What you will do: Scan the data that follows and count the lines with the string "rate"; answer with the count alone.

(Stored items)
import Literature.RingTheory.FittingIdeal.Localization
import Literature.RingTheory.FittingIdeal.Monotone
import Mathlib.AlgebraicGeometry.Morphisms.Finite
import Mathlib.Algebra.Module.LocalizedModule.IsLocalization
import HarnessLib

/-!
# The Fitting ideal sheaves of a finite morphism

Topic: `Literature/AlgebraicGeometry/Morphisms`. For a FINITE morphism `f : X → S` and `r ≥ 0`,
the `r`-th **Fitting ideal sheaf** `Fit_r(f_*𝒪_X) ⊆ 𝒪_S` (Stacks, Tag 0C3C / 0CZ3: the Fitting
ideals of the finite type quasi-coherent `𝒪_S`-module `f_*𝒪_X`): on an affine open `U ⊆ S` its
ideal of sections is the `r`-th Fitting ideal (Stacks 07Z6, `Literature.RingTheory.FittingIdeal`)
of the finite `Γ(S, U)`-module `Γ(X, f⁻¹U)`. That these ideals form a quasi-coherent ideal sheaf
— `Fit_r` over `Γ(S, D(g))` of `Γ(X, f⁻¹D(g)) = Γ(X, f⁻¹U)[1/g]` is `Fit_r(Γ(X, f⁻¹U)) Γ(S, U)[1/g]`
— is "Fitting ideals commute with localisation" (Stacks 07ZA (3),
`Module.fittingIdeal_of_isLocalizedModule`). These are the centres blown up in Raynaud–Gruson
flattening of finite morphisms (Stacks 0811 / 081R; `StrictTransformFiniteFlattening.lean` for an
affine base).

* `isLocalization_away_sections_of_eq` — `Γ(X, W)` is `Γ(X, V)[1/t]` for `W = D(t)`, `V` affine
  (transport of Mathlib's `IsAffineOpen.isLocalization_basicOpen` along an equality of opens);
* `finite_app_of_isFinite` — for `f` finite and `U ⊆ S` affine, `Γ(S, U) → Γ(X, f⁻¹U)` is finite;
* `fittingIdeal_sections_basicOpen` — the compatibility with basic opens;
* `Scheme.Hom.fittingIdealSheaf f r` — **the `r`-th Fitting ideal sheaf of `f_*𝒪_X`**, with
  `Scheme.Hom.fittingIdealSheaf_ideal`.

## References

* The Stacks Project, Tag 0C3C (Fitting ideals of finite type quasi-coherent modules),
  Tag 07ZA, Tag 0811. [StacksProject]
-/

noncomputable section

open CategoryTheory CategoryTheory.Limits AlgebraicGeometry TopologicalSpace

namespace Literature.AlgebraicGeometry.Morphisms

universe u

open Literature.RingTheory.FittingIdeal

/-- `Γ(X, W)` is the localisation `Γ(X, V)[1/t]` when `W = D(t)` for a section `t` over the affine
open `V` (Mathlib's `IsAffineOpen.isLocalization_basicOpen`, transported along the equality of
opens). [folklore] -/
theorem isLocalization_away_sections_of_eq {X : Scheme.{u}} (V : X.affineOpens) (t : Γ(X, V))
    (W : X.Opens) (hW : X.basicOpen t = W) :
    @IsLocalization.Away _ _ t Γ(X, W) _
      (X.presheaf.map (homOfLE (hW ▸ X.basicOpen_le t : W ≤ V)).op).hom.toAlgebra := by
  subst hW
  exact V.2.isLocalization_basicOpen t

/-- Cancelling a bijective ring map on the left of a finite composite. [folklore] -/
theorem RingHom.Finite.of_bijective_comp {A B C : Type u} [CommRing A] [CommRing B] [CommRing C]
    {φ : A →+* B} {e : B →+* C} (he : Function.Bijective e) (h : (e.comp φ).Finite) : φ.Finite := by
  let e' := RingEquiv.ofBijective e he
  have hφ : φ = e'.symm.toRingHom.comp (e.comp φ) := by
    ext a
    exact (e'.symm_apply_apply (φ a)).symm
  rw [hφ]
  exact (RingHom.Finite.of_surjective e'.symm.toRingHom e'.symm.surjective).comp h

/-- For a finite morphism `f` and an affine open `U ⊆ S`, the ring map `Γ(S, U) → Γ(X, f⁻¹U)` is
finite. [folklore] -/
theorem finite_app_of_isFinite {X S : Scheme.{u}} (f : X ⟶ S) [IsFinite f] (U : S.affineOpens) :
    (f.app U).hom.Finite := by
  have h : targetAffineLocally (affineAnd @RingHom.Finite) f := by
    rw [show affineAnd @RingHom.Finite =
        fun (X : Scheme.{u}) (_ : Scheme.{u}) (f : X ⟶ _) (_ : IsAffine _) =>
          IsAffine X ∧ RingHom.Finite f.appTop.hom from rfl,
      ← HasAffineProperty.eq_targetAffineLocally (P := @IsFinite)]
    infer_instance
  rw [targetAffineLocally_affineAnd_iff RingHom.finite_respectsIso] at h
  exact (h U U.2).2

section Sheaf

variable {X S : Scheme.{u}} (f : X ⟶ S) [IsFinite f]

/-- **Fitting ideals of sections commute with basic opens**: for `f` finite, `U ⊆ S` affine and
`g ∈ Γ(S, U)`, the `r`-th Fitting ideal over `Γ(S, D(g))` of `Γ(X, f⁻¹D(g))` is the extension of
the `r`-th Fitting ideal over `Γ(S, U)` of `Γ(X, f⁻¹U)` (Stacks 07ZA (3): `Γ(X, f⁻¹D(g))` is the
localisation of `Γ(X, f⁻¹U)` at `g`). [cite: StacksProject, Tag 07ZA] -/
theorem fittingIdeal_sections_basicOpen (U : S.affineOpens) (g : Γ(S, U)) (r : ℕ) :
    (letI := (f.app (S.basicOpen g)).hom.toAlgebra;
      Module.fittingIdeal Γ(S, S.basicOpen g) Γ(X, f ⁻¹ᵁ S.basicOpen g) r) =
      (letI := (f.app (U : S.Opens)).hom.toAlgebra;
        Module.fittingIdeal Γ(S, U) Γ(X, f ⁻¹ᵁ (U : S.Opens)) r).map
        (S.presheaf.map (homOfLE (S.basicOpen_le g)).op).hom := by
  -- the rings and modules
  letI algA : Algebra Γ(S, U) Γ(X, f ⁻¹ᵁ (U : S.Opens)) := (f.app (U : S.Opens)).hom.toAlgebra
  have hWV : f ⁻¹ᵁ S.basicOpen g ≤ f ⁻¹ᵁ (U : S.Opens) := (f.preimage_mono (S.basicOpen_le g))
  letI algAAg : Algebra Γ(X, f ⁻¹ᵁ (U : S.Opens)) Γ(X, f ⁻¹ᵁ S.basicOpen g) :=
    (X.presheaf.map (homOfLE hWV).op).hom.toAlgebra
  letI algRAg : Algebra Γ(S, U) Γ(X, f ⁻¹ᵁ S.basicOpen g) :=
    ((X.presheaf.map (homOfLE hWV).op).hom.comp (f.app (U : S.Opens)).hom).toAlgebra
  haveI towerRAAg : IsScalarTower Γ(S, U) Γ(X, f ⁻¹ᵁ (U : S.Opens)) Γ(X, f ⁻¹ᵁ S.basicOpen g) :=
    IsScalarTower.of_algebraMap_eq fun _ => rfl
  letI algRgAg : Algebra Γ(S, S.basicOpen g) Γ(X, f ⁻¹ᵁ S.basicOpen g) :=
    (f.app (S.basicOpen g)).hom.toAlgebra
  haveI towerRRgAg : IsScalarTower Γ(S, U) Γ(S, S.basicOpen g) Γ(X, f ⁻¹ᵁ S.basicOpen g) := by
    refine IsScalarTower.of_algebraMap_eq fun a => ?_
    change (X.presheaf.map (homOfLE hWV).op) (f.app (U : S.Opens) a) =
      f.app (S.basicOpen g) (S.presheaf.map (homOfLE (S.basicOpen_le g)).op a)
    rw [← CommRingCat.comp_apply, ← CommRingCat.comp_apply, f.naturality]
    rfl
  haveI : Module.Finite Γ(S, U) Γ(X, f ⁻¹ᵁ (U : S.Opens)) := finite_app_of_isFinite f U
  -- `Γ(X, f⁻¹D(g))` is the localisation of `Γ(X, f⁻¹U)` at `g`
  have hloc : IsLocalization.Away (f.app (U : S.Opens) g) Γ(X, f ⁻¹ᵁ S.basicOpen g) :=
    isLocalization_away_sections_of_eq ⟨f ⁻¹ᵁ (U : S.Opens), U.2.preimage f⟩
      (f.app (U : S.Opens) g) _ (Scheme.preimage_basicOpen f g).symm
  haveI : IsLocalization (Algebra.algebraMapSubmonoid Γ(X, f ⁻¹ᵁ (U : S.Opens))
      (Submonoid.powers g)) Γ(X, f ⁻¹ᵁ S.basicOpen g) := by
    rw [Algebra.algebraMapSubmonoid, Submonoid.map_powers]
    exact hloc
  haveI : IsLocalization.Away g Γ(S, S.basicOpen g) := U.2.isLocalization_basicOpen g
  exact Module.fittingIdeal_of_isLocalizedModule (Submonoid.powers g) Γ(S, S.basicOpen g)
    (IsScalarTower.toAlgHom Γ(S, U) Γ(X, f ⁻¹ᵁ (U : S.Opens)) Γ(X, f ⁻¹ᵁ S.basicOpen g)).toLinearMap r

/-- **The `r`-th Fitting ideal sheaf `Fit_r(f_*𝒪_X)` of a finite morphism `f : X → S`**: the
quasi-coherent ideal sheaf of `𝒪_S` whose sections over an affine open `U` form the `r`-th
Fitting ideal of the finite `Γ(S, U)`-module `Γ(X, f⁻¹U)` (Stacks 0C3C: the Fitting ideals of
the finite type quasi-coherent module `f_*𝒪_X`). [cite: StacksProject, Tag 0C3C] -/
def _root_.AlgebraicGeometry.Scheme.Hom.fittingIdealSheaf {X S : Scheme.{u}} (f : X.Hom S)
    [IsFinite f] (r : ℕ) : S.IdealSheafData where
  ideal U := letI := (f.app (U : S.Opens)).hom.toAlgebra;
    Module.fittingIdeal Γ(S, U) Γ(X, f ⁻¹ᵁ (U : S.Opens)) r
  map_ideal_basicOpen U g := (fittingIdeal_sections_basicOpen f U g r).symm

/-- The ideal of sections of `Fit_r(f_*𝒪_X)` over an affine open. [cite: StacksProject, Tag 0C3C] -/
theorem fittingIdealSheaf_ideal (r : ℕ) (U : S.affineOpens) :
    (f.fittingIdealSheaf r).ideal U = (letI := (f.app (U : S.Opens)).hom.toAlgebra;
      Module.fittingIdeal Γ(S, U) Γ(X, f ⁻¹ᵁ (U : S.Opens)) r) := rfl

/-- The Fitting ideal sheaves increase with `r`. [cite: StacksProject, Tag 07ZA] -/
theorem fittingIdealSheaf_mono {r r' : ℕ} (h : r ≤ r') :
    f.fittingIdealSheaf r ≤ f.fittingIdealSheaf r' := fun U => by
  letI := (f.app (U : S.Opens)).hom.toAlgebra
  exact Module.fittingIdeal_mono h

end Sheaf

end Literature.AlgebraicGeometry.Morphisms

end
--
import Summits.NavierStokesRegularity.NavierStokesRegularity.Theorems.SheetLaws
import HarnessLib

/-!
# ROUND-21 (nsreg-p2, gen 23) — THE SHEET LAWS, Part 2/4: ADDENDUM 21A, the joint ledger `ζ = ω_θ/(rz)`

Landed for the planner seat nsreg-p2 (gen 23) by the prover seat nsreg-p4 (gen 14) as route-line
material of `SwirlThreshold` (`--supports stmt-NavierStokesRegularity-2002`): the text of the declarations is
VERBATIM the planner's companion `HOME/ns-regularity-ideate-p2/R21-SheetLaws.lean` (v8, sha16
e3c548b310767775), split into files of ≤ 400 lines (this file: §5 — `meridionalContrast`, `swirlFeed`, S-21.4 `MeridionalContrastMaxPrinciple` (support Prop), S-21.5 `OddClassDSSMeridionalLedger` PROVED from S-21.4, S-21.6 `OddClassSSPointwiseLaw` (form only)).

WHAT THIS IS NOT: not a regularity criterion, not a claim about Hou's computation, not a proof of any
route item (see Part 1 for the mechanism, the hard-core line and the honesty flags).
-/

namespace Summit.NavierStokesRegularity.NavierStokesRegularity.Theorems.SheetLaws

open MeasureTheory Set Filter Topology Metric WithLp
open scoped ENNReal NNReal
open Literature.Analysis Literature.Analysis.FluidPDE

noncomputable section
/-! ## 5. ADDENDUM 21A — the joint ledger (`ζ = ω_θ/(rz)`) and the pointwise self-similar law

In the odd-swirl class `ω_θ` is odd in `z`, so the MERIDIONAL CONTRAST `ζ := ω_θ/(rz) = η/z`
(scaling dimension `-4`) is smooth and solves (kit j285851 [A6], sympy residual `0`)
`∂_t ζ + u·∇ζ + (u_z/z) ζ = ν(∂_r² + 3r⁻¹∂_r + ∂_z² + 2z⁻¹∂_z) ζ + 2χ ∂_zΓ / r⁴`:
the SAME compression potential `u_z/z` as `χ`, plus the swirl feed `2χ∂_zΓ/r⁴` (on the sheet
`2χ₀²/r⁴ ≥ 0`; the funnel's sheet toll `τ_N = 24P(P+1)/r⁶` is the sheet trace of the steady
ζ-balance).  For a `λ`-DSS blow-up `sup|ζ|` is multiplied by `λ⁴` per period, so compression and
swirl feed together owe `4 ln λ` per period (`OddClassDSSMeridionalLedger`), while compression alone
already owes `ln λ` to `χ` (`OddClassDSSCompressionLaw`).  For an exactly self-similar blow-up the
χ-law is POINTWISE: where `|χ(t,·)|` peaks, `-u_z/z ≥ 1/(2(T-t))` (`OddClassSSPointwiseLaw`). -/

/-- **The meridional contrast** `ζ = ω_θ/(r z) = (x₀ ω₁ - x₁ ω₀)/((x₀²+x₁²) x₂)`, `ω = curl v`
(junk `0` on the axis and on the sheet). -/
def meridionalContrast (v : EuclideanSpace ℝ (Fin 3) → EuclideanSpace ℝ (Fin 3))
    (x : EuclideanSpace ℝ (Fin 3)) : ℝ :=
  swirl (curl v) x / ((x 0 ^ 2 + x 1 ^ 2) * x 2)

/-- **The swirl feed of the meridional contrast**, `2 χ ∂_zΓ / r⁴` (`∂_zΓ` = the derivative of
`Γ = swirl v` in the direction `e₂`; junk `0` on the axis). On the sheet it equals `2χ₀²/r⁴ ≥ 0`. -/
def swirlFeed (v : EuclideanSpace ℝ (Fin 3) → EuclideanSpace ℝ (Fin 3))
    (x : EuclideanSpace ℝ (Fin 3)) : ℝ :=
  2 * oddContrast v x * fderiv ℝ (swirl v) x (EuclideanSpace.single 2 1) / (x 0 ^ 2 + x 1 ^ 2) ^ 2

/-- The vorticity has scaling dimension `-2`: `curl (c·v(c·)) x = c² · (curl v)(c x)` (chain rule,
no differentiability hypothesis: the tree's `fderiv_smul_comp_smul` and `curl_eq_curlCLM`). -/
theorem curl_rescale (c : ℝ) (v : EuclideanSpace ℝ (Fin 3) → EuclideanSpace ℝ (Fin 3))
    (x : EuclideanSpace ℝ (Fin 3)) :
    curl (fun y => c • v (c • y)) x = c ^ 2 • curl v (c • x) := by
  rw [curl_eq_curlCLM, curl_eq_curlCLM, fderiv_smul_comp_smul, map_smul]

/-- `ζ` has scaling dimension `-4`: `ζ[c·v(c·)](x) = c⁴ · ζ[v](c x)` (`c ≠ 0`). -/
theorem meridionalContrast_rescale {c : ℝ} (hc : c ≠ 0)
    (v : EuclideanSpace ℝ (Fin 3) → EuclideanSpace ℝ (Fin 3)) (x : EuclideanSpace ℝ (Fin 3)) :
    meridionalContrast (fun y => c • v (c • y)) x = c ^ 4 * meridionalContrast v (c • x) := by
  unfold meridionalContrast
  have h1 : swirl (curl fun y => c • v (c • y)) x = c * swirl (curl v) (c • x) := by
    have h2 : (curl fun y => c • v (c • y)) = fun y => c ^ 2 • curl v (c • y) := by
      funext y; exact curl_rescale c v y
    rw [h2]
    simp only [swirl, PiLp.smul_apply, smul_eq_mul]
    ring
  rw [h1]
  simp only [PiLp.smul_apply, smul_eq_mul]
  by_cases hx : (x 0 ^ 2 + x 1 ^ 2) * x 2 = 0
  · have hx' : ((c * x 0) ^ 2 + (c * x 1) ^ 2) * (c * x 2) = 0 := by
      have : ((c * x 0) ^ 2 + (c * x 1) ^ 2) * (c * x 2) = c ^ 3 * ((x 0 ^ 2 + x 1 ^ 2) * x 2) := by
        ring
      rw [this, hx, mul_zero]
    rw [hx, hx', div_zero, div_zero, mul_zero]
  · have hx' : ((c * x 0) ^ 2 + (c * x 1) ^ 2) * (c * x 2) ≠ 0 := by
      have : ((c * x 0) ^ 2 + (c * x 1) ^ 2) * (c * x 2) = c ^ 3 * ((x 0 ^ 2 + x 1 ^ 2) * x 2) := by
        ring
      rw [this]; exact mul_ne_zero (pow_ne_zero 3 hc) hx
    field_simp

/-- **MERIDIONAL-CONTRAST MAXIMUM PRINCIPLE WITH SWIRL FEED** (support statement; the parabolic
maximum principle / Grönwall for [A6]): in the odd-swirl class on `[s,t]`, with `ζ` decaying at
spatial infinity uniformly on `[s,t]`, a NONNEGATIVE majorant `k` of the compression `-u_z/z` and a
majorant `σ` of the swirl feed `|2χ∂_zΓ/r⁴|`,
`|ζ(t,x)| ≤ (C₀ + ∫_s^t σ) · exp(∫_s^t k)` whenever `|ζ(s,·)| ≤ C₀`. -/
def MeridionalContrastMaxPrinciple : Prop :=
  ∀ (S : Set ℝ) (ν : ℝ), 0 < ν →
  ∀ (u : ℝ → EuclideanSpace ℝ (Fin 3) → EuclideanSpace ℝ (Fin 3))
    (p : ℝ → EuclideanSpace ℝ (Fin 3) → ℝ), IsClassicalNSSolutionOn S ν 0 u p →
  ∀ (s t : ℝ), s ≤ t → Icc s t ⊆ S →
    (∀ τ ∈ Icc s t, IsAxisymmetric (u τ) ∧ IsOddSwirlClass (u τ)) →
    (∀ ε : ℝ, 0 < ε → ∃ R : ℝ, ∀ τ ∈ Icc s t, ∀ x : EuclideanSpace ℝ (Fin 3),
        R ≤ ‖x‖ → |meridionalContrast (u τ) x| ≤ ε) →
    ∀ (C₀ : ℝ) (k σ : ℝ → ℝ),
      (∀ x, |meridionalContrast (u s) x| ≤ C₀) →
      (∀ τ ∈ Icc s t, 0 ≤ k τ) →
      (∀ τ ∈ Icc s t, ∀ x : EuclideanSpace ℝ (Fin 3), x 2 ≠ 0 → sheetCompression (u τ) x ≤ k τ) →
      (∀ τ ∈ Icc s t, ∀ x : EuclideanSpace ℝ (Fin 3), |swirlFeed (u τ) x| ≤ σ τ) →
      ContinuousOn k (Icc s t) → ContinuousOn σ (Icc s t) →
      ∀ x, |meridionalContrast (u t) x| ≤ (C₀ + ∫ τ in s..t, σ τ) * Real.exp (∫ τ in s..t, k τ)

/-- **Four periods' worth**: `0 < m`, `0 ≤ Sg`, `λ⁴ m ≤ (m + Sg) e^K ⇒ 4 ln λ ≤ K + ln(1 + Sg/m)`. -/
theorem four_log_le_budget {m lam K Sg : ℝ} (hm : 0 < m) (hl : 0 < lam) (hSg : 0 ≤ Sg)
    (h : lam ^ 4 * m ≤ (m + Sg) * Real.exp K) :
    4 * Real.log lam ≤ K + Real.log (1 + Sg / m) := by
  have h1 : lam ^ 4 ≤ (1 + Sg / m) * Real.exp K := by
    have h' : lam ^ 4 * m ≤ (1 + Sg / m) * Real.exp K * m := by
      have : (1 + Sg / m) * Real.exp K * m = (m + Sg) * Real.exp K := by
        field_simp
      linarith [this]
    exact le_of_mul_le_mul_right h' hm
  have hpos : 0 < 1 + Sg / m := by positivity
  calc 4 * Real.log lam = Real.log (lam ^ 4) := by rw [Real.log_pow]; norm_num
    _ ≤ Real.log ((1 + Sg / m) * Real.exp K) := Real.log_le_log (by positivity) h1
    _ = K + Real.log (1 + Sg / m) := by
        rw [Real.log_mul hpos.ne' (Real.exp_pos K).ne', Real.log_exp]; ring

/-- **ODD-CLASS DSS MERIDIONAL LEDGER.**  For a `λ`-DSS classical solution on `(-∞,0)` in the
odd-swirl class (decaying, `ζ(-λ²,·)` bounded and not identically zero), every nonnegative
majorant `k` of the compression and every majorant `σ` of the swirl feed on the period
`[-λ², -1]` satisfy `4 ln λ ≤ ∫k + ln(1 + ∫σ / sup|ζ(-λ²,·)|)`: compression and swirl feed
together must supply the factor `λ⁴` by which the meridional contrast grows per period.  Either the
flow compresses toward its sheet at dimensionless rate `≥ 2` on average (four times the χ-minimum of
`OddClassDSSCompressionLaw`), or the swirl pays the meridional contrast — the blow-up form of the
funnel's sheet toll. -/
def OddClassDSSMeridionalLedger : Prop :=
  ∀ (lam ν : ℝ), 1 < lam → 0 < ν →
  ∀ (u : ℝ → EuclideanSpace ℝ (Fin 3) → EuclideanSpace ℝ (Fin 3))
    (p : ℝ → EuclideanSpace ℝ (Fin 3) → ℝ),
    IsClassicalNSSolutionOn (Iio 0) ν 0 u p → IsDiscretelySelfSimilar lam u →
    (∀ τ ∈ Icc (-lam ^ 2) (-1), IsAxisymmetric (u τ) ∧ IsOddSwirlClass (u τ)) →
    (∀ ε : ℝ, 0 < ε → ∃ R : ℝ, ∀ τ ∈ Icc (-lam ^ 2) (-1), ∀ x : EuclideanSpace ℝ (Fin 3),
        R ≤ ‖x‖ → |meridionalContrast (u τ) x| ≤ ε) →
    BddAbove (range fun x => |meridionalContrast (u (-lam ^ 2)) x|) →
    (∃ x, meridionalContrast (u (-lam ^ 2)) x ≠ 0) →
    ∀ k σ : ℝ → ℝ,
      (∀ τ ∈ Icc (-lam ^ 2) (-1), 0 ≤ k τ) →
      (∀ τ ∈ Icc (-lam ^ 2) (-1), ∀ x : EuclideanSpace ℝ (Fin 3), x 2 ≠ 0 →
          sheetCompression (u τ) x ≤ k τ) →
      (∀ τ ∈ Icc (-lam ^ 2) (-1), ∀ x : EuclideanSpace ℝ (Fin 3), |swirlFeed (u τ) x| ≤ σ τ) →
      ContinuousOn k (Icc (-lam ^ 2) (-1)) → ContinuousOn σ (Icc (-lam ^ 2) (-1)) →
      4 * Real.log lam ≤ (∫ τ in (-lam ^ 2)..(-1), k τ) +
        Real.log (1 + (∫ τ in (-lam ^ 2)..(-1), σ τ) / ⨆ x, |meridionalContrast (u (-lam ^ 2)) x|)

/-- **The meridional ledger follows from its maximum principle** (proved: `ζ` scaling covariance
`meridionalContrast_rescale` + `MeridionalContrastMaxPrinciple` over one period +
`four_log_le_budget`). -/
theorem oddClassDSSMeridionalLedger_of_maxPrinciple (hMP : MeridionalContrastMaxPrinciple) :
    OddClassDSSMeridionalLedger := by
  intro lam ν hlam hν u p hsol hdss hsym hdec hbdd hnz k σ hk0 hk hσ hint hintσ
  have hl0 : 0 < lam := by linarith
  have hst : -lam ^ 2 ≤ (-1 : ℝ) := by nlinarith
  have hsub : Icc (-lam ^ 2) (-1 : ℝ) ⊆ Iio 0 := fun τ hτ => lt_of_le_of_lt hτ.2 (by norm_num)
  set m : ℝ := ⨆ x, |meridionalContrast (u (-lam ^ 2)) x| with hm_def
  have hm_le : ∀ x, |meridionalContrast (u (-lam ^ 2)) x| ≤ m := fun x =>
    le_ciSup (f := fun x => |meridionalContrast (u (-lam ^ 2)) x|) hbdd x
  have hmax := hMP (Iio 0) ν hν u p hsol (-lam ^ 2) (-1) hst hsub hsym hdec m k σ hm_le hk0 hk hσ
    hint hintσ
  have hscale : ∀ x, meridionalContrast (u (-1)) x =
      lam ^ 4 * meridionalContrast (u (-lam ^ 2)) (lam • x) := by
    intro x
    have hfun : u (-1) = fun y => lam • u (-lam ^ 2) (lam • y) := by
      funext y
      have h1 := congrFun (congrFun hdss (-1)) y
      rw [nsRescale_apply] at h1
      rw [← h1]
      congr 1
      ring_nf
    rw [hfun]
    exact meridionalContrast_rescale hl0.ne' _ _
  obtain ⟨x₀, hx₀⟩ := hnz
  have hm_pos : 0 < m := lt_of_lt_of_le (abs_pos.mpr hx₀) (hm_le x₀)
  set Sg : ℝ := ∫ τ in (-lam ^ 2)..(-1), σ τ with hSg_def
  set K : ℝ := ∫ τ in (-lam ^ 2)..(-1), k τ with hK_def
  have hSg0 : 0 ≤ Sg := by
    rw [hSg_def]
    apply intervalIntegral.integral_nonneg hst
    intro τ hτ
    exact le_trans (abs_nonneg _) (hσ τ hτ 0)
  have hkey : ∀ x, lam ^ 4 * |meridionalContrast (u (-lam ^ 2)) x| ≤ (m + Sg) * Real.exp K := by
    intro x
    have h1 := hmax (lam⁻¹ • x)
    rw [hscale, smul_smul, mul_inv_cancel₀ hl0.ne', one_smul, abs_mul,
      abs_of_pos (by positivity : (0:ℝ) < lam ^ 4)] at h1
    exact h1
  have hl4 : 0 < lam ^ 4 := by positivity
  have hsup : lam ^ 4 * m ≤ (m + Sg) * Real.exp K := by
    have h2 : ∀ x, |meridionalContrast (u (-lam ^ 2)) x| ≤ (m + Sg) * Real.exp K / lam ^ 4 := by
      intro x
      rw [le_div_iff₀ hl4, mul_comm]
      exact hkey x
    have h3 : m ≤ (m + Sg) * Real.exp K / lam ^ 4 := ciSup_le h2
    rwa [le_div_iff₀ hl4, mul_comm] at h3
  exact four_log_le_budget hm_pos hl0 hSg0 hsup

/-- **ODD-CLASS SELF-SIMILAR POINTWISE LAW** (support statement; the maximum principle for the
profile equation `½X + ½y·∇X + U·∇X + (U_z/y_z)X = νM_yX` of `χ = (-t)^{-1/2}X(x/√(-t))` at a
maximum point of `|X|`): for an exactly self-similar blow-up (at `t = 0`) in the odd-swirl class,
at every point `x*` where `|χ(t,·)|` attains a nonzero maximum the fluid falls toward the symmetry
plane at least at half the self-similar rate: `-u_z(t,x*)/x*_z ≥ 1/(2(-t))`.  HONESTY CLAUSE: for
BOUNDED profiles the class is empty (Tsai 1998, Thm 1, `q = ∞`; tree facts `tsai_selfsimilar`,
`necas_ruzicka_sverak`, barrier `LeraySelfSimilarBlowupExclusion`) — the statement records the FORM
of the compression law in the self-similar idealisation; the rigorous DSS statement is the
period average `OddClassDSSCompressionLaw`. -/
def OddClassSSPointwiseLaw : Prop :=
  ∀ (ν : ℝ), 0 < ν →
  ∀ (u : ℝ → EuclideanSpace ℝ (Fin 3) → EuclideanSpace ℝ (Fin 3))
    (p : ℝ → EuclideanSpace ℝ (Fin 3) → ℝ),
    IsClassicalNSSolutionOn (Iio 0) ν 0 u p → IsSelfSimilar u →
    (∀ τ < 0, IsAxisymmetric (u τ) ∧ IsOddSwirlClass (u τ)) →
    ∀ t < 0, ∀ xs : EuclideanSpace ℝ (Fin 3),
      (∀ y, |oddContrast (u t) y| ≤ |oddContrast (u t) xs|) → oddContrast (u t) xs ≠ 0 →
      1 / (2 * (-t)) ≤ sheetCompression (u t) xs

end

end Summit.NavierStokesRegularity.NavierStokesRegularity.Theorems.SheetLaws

Task response: 2